O outro fator que acredito sustentar essa cultura da resignação é o pensamento de rebanho que se apresenta como um mecanismo de defesa e forma de se fazer ser ouvido, isto é, para não sofrer com possíveis reprovações da maioria busco pensar como todos e agir como todos. Portanto, minhas críticas são elaboradas pela lógica da maioria. Se o outro critica me sinto mais seguro para também criticar, ainda mais se o outro for um veículo de comunicação respeitável, uma autoridade, um especialista técnico ou até mesmo uma celebridade de TV.
A questão é se nossas escolas não preparam os alunos para pensarem de forma autonoma é por meio do pensamento de rebanho que todos irão reagir diante dos problemas evidentes.
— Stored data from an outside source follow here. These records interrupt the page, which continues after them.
import Summits.CriticalPhenomena.PercolationContinuityZ3.Theorems.PercNearOneGluingNoHeavyLowerTailStarSetWordDesignations
import Summits.CriticalPhenomena.PercolationContinuityZ3.Theorems.PercNearOneGluingNoHeavyLowerTailStarSetWordCaps
import Summits.CriticalPhenomena.PercolationContinuityZ3.Theorems.PercNearOneGluingNoHeavyLowerTailStarSetFamilyLoad
import Summits.CriticalPhenomena.PercolationContinuityZ3.Theorems.PercNearOneGluingNoHeavyLowerTailStarSetOmegaCliques
import HarnessLib

/-!
# `NoHeavyLowerTail` (stmt-CriticalPhenomena-4575) — the chord-rider family of the residual bound (U1-PROOF.md §6, W-C; blueprint §G4)

Support file (prover `prim-gen-swap` gen 15; `--supports stmt-CriticalPhenomena-4575`).  No definitions, no named facts, no sorries.

A residual configuration of a `𝓤_dom` pair `(X, J)` (`X = {e, ē}` a chord avoiding `r`, `J = {e, s} ∈ F` avoiding `r`) with a
CHORD rider `ρ = {e, m}` at `e` (a "HotC" rider) requests the W-C word on `T = {X, J, ρ}` with the designations
`(X→ē, J→s, ρ→m)`, `(X→ē, J→e, ρ→m)` (both chords designated AWAY from the forest class `J`), capacity `≥ 8 θ_Xθ_ρθ_J`
(`riderC_word_cap_ge`).  The class-set `T` (STAR2 shape: two chords and a forest class through a common port) is shared with the
pool's CROSS word, whose designations point a chord INTO `J`; so this family is charged against the part `wc(T)` of `C_T` made of the
designations that point every chord of `T` away from every forest class of `T`, with coefficient `6/8` (at most six claimant keys per
class-set).

* `StarSet.riderC_triple_le_wc` — `8 θ_Xθ_Jθ_ρ ≤ wc(T)`;
* `StarSet.familyRiderC_bound` — `Σ_{u∈U} W(S_u) ≤ (6/8) Σ_{T ∈ res(U)} wc(T)`.
-/

namespace Summit.CriticalPhenomena.PercolationContinuityZ3.Theorems

open Finset
open scoped BigOperators Classical

namespace StarSet

variable {ι V : Type*} [Fintype ι] [LinearOrder ι] [DecidableEq V]

/-- **The W-C word: `8 θ_Xθ_Jθ_ρ ≤ wc(T)`** for `T = {X, J, ρ}`, `X = {e, ē}`, `ρ = {e, m}` chords and `J = {e, s}` the only forest
class of `T` (`ē, s, m` pairwise distinct; all ports `≠ r`). -/
theorem riderC_triple_le_wc (P P' : ι → V) (r : V) (F : Finset ι)
    (θ : ι → ℝ) (hθ0 : ∀ X, 0 ≤ θ X) (O : ι → V → ℝ) (hO0 : ∀ X d, 0 ≤ O X d) (Φ : ι → ℝ)
    (hO1 : ∀ X d, (P X = d ∨ P' X = d) → θ X ≤ (1 - θ X) * O X d)
    (hO2 : ∀ X, Φ X ^ 2 ≤ O X (P X) * O X (P' X)) (hΦ4 : ∀ X, 4 * θ X ≤ Φ X)
    {X J ρ : ι} (hXJ : X ≠ J) (hXρ : X ≠ ρ) (hJρ : J ≠ ρ) (hXF : X ∉ F) (hρF : ρ ∉ F) {e ē s m : V}
    (heX : P X = e ∨ P' X = e) (hēX : P X = ē ∨ P' X = ē) (heJ : P J = e ∨ P' J = e) (hsJ : P J = s ∨ P' J = s)
    (hmρ : P ρ = m ∨ P' ρ = m)
    (heē : e ≠ ē) (hes : e ≠ s) (hem : e ≠ m) (hēs : ē ≠ s) (hēm : ē ≠ m) (hsm : s ≠ m)
    (hēr : ē ≠ r) (her : e ≠ r) (hsr : s ≠ r) (hmr : m ≠ r) :
    8 * (θ X * θ J * θ ρ) ≤
      ∑ δ ∈ ((univ : Finset (ι → Bool)).filter (fun δ => (∀ K ∉ ({X, J, ρ} : Finset ι), δ K = false) ∧
          3 ≤ (({X, J, ρ} : Finset ι).image fun K => if δ K then P K else P' K).card ∧
          r ∉ ({X, J, ρ} : Finset ι).image fun K => if δ K then P K else P' K)).filter
          (fun δ => ∀ K ∈ ({X, J, ρ} : Finset ι), K ∉ F → ∀ I ∈ ({X, J, ρ} : Finset ι), I ∈ F →
            (if δ K then P K else P' K) ≠ P I ∧ (if δ K then P K else P' K) ≠ P' I),
        ∏ K ∈ ({X, J, ρ} : Finset ι), O K (if δ K then P K else P' K) := by
  have hOJ : Φ J ^ 2 ≤ O J s * O J e := odds_pair_of_ports P P' O Φ (sym2_eq_of_mem_of_mem hes.symm hsJ heJ) (hO2 J)
  have h8 := riderC_word_cap_ge (θ X) (θ ρ) (θ J) (Φ J) (O X ē) (O ρ m) (O J s) (O J e)
    (hθ0 X) (hθ0 ρ) (hθ0 J) (hΦ4 J) (hO0 _ _) (hO0 _ _) (hO0 _ _) (hO0 _ _) (hO1 X ē hēX) (hO1 ρ m hmρ) hOJ
  -- `J` is the only forest class of `T`; its ports are `e, s`
  have hJports : ∀ q, (P J = q ∨ P' J = q) → q = e ∨ q = s :=
    fun q hq => (ports_iff_of_pair P P' (sym2_eq_of_mem_of_mem hes heJ hsJ) q).1 hq
  have hJF_only : ∀ I ∈ ({X, J, ρ} : Finset ι), I ∈ F → I = J := by
    intro I hI hIF
    rcases mem_insert.1 hI with rfl | hI
    · exact absurd hIF hXF
    rcases mem_insert.1 hI with h | hI
    · exact h
    · rw [mem_singleton.1 hI] at hIF; exact absurd hIF hρF
  -- the predicate for a designation with known ports on `X` and `ρ`
  have hQ : ∀ δ : ι → Bool, (if δ X then P X else P' X) = ē → (if δ ρ then P ρ else P' ρ) = m →
      ∀ K ∈ ({X, J, ρ} : Finset ι), K ∉ F → ∀ I ∈ ({X, J, ρ} : Finset ι), I ∈ F →
        (if δ K then P K else P' K) ≠ P I ∧ (if δ K then P K else P' K) ≠ P' I := by
    intro δ hX' hρ' K hK hKF I hI hIF
    obtain rfl := hJF_only I hI hIF
    have hnot : ∀ q, q ≠ e → q ≠ s → q ≠ P I ∧ q ≠ P' I := by
      intro q hqe hqs
      constructor
      · intro h; rcases hJports q (Or.inl h.symm) with h' | h'; exacts [hqe h', hqs h']
      · intro h; rcases hJports q (Or.inr h.symm) with h' | h'; exacts [hqe h', hqs h']
    rcases mem_insert.1 hK with rfl | hK
    · rw [hX']; exact hnot ē heē.symm hēs
    rcases mem_insert.1 hK with rfl | hK
    · exact absurd hIF hKF
    · rw [mem_singleton.1 hK, hρ']; exact hnot m hem.symm hsm.symm
  obtain ⟨-, hx1, -, hx3, -⟩ := designation_valid P P' r O hXJ hXρ hJρ hēX hsJ hmρ hēs hēm hsm hēr hsr hmr
  obtain ⟨-, hy1, -, hy3, -⟩ := designation_valid P P' r O hXJ hXρ hJρ hēX heJ hmρ heē.symm hēm hem hēr her hmr
  have hw := two_words_le_cap_filter P P' r O hO0 hXJ hXρ hJρ hēX hsJ hmρ hēs hēm hsm hēr hsr hmr
    hēX heJ hmρ heē.symm hēm hem hēr her hmr (Or.inr (Or.inl hes.symm))
    (fun δ => ∀ K ∈ ({X, J, ρ} : Finset ι), K ∉ F → ∀ I ∈ ({X, J, ρ} : Finset ι), I ∈ F →
      (if δ K then P K else P' K) ≠ P I ∧ (if δ K then P K else P' K) ≠ P' I)
    (hQ _ hx1 hx3) (hQ _ hy1 hy3)
  have : O X ē * O ρ m * O J s + O X ē * O ρ m * O J e = O X ē * O J s * O ρ m + O X ē * O J e * O ρ m := by ring
  nlinarith [hθ0 X, hθ0 J, hθ0 ρ]

/-- **The chord-rider family bound (U1-PROOF §6, W-C).**  Units `(S, X)`: hub `X = u.2 ∈ S` a chord avoiding `r`, forest partner
`J = Jof u ∈ S` avoiding `r` and chord rider `ρ = rof u ∈ S` avoiding `r`, `ρ ≠ X`, both meeting `X` at the port `eof u`.
Then `Σ_{u∈U} W(S_u) ≤ (6/8) Σ_{T ∈ U.image {X,J,ρ}} wc(T)`. -/
theorem familyRiderC_bound (P P' : ι → V) (hPP' : ∀ X, P X ≠ P' X)
    (hinj : Function.Injective fun X => (s(P X, P' X) : Sym2 V)) (r : V) (F : Finset ι)
    (θ : ι → ℝ) (hθ0 : ∀ X, 0 ≤ θ X) (hθ1 : ∀ X, θ X ≤ 1) (O : ι → V → ℝ) (hO0 : ∀ X d, 0 ≤ O X d) (Φ : ι → ℝ)
    (hO1 : ∀ X d, (P X = d ∨ P' X = d) → θ X ≤ (1 - θ X) * O X d)
    (hO2 : ∀ X, Φ X ^ 2 ≤ O X (P X) * O X (P' X)) (hΦ4 : ∀ X, 4 * θ X ≤ Φ X)
    (U : Finset (Finset ι × ι)) (Jof rof : Finset ι × ι → ι) (eof : Finset ι × ι → V)
    (hU : ∀ u ∈ U, u.2 ∈ u.1 ∧ u.2 ∉ F ∧ (P u.2 ≠ r ∧ P' u.2 ≠ r) ∧ (P u.2 = eof u ∨ P' u.2 = eof u) ∧
      Jof u ∈ u.1 ∧ Jof u ∈ F ∧ (P (Jof u) ≠ r ∧ P' (Jof u) ≠ r) ∧ (P (Jof u) = eof u ∨ P' (Jof u) = eof u) ∧
      rof u ∈ u.1 ∧ rof u ∉ F ∧ (P (rof u) ≠ r ∧ P' (rof u) ≠ r) ∧ (P (rof u) = eof u ∨ P' (rof u) = eof u) ∧
      rof u ≠ u.2) :
    ∑ u ∈ U, ((∏ k ∈ u.1, θ k) * ∏ k ∈ univ \ u.1, (1 - θ k)) ≤
      (6 / 8) * ∑ T ∈ U.image (fun u => ({u.2, Jof u, rof u} : Finset ι)),
        ∑ δ ∈ ((univ : Finset (ι → Bool)).filter (fun δ => (∀ K ∉ T, δ K = false) ∧
            3 ≤ (T.image fun K => if δ K then P K else P' K).card ∧ r ∉ T.image fun K => if δ K then P K else P' K)).filter
            (fun δ => ∀ K ∈ T, K ∉ F → ∀ I ∈ T, I ∈ F → (if δ K then P K else P' K) ≠ P I ∧ (if δ K then P K else P' K) ≠ P' I),
          ∏ K ∈ T, O K (if δ K then P K else P' K) := by
  have hdata : ∀ u ∈ U, u.2 ≠ Jof u ∧ Jof u ≠ rof u ∧ ∃ ē s m : V,
      (P u.2 = ē ∨ P' u.2 = ē) ∧ (P (Jof u) = s ∨ P' (Jof u) = s) ∧ (P (rof u) = m ∨ P' (rof u) = m) ∧
      eof u ≠ ē ∧ eof u ≠ s ∧ eof u ≠ m ∧ ē ≠ s ∧ ē ≠ m ∧ s ≠ m ∧ eof u ≠ r ∧ ē ≠ r ∧ s ≠ r ∧ m ≠ r := by
    intro u hu
    obtain ⟨-, hXF, hXr, heX, -, hJF, hJr, heJ, -, hρF, hρr, heρ, hρX⟩ := hU u hu
    have hXJ : u.2 ≠ Jof u := fun h => hXF (h ▸ hJF)
    have hJρ : Jof u ≠ rof u := fun h => hρF (h ▸ hJF)
    obtain ⟨ē, hēX, heē⟩ : ∃ ē, (P u.2 = ē ∨ P' u.2 = ē) ∧ eof u ≠ ē := by
      rcases heX with h | h
      · exact ⟨P' u.2, Or.inr rfl, fun h' => hPP' u.2 (h.trans h')⟩
      · exact ⟨P u.2, Or.inl rfl, fun h' => hPP' u.2 (h'.symm.trans h.symm)⟩
    obtain ⟨s, hsJ, hes⟩ : ∃ s, (P (Jof u) = s ∨ P' (Jof u) = s) ∧ eof u ≠ s := by
      rcases heJ with h | h
      · exact ⟨P' (Jof u), Or.inr rfl, fun h' => hPP' (Jof u) (h.trans h')⟩
      · exact ⟨P (Jof u), Or.inl rfl, fun h' => hPP' (Jof u) (h'.symm.trans h.symm)⟩
    obtain ⟨m, hmρ, hem⟩ : ∃ m, (P (rof u) = m ∨ P' (rof u) = m) ∧ eof u ≠ m := by
      rcases heρ with h | h
      · exact ⟨P' (rof u), Or.inr rfl, fun h' => hPP' (rof u) (h.trans h')⟩
      · exact ⟨P (rof u), Or.inl rfl, fun h' => hPP' (rof u) (h'.symm.trans h.symm)⟩
    have hēs : ē ≠ s := by
      intro h; apply hXJ; apply hinj; simp only
      rw [sym2_eq_of_mem_of_mem heē heX hēX, sym2_eq_of_mem_of_mem hes heJ hsJ, h]
    have hēm : ē ≠ m := by
      intro h; apply hρX; apply hinj; simp only
      rw [sym2_eq_of_mem_of_mem hem heρ hmρ, sym2_eq_of_mem_of_mem heē heX hēX, h]
    have hsm : s ≠ m := by
      intro h; apply hJρ; apply hinj; simp only
      rw [sym2_eq_of_mem_of_mem hes heJ hsJ, sym2_eq_of_mem_of_mem hem heρ hmρ, h]
    have hport_r : ∀ (K : ι) (x : V), (P K ≠ r ∧ P' K ≠ r) → (P K = x ∨ P' K = x) → x ≠ r := by
      rintro K x hK (h | h)
      · rw [← h]; exact hK.1
      · rw [← h]; exact hK.2
    exact ⟨hXJ, hJρ, ē, s, m, hēX, hsJ, hmρ, heē, hes, hem, hēs, hēm, hsm, hport_r _ _ hXr heX, hport_r _ _ hXr hēX,
      hport_r _ _ hJr hsJ, hport_r _ _ hρr hmρ⟩
  refine family_load_le θ hθ0 hθ1 U (fun u => ({u.2, Jof u, rof u} : Finset ι)) (fun u => (u.2, Jof u))
    (fun u => ({u.2, Jof u, rof u} : Finset ι))
    (fun T => ∑ δ ∈ ((univ : Finset (ι → Bool)).filter (fun δ => (∀ K ∉ T, δ K = false) ∧
        3 ≤ (T.image fun K => if δ K then P K else P' K).card ∧ r ∉ T.image fun K => if δ K then P K else P' K)).filter
        (fun δ => ∀ K ∈ T, K ∉ F → ∀ I ∈ T, I ∈ F → (if δ K then P K else P' K) ≠ P I ∧ (if δ K then P K else P' K) ≠ P' I),
      ∏ K ∈ T, O K (if δ K then P K else P' K))
    (fun u _ => sum_nonneg fun δ _ => prod_nonneg fun K _ => hO0 _ _) 6 8 (by norm_num)
    (fun u hu => ?_) (fun u _ v _ hres hk => ?_) (fun u _ v _ _ hk huv => ?_) (fun u hu => ?_) (fun w hw => ?_) |>.trans
    (le_of_eq (by ring))
  · obtain ⟨hXS, -, -, -, hJS, -, -, -, hρS, -⟩ := hU u hu
    intro k hk
    rcases mem_insert.1 hk with rfl | hk
    · exact hXS
    rcases mem_insert.1 hk with rfl | hk
    · exact hJS
    · rw [mem_singleton.1 hk]; exact hρS
  · exact hres
  · exact Prod.ext huv (congrArg Prod.fst hk :)
  · obtain ⟨hXJ, hJρ, ē, s, m, hēX, hsJ, hmρ, heē, hes, hem, hēs, hēm, hsm, her, hēr, hsr, hmr⟩ := hdata u hu
    obtain ⟨-, hXF, -, heX, -, -, -, heJ, -, hρF, -, -, hρX⟩ := hU u hu
    have hXnot : u.2 ∉ ({Jof u, rof u} : Finset ι) := by simp [hXJ, Ne.symm hρX]
    rw [prod_insert hXnot, prod_pair hJρ, ← mul_assoc, le_div_iff₀ (by norm_num : (0 : ℝ) < 8), mul_comm]
    exact riderC_triple_le_wc P P' r F θ hθ0 O hO0 Φ hO1 hO2 hΦ4 hXJ (Ne.symm hρX) hJρ hXF hρF heX hēX heJ hsJ hmρ heē hes hem
      hēs hēm hsm hēr her hsr hmr
  · -- at most six keys per class-set: ordered pairs of distinct elements of a 3-set
    obtain ⟨u₀, hu₀, rfl⟩ := mem_image.1 hw
    obtain ⟨hXJ, hJρ, -⟩ := hdata u₀ hu₀
    obtain ⟨-, -, -, -, -, -, -, -, -, -, -, -, hρX⟩ := hU u₀ hu₀
    have hcard : ({u₀.2, Jof u₀, rof u₀} : Finset ι).card = 3 := by
      rw [card_insert_of_notMem (by simp [hXJ, Ne.symm hρX]), card_pair hJρ]
    have hsub : (U.filter (fun u => ({u.2, Jof u, rof u} : Finset ι) = {u₀.2, Jof u₀, rof u₀})).image (fun u => (u.2, Jof u)) ⊆
        ({u₀.2, Jof u₀, rof u₀} : Finset ι).offDiag := by
      intro k hk
      obtain ⟨u, hu, rfl⟩ := mem_image.1 hk
      obtain ⟨huU, huw⟩ := mem_filter.1 hu
      obtain ⟨hXJ', -⟩ := hdata u huU
      refine mem_offDiag.2 ⟨?_, ?_, hXJ'⟩
      · rw [← huw]; exact mem_insert_self _ _
      · rw [← huw]; exact mem_insert_of_mem (mem_insert_self _ _)
    refine (card_le_card hsub).trans ?_
    rw [offDiag_card, hcard]

end StarSet

end Summit.CriticalPhenomena.PercolationContinuityZ3.Theorems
E esse comportamento é muito comum em sala de aula, ainda mais quando não é trabalhado ou corrigido, podendo se perpetuar para as outras esferas sociais, como nas universidades, no trabalho ou em situações cotidianas da vida social. O problema é que esse tipo de comportamento é nocivo para um convívio social digno, pois não temos apenas o direito de  pronunciar nossa opinião, mas também o dever moral consigo mesmo e com a sociedade, portanto, expressar aquilo que pensamos sobre aquilo que nos perturba é um ato da própria condição social das pessoas. Temer o julgamento do outro não deve ser visto como algo maléfico, mas sim, como algo natural de uma sociedade multicultural, fortalecida pelas várias formas de pensar expresso no poder da argumentação crítica.
Desta forma não apenas estariamos eliminando essa cultura da resignação, mas também estariamos cimentando uma democracia em pleno sentido. Como no conto de Tchékhov quando abrimos mão do poder da argumentação crítica, não apenas perdemos nosso caráter social de agentes da transformação, mas nos tornamos verdadeiros palermas sujeitos a oportunistas manipuladores.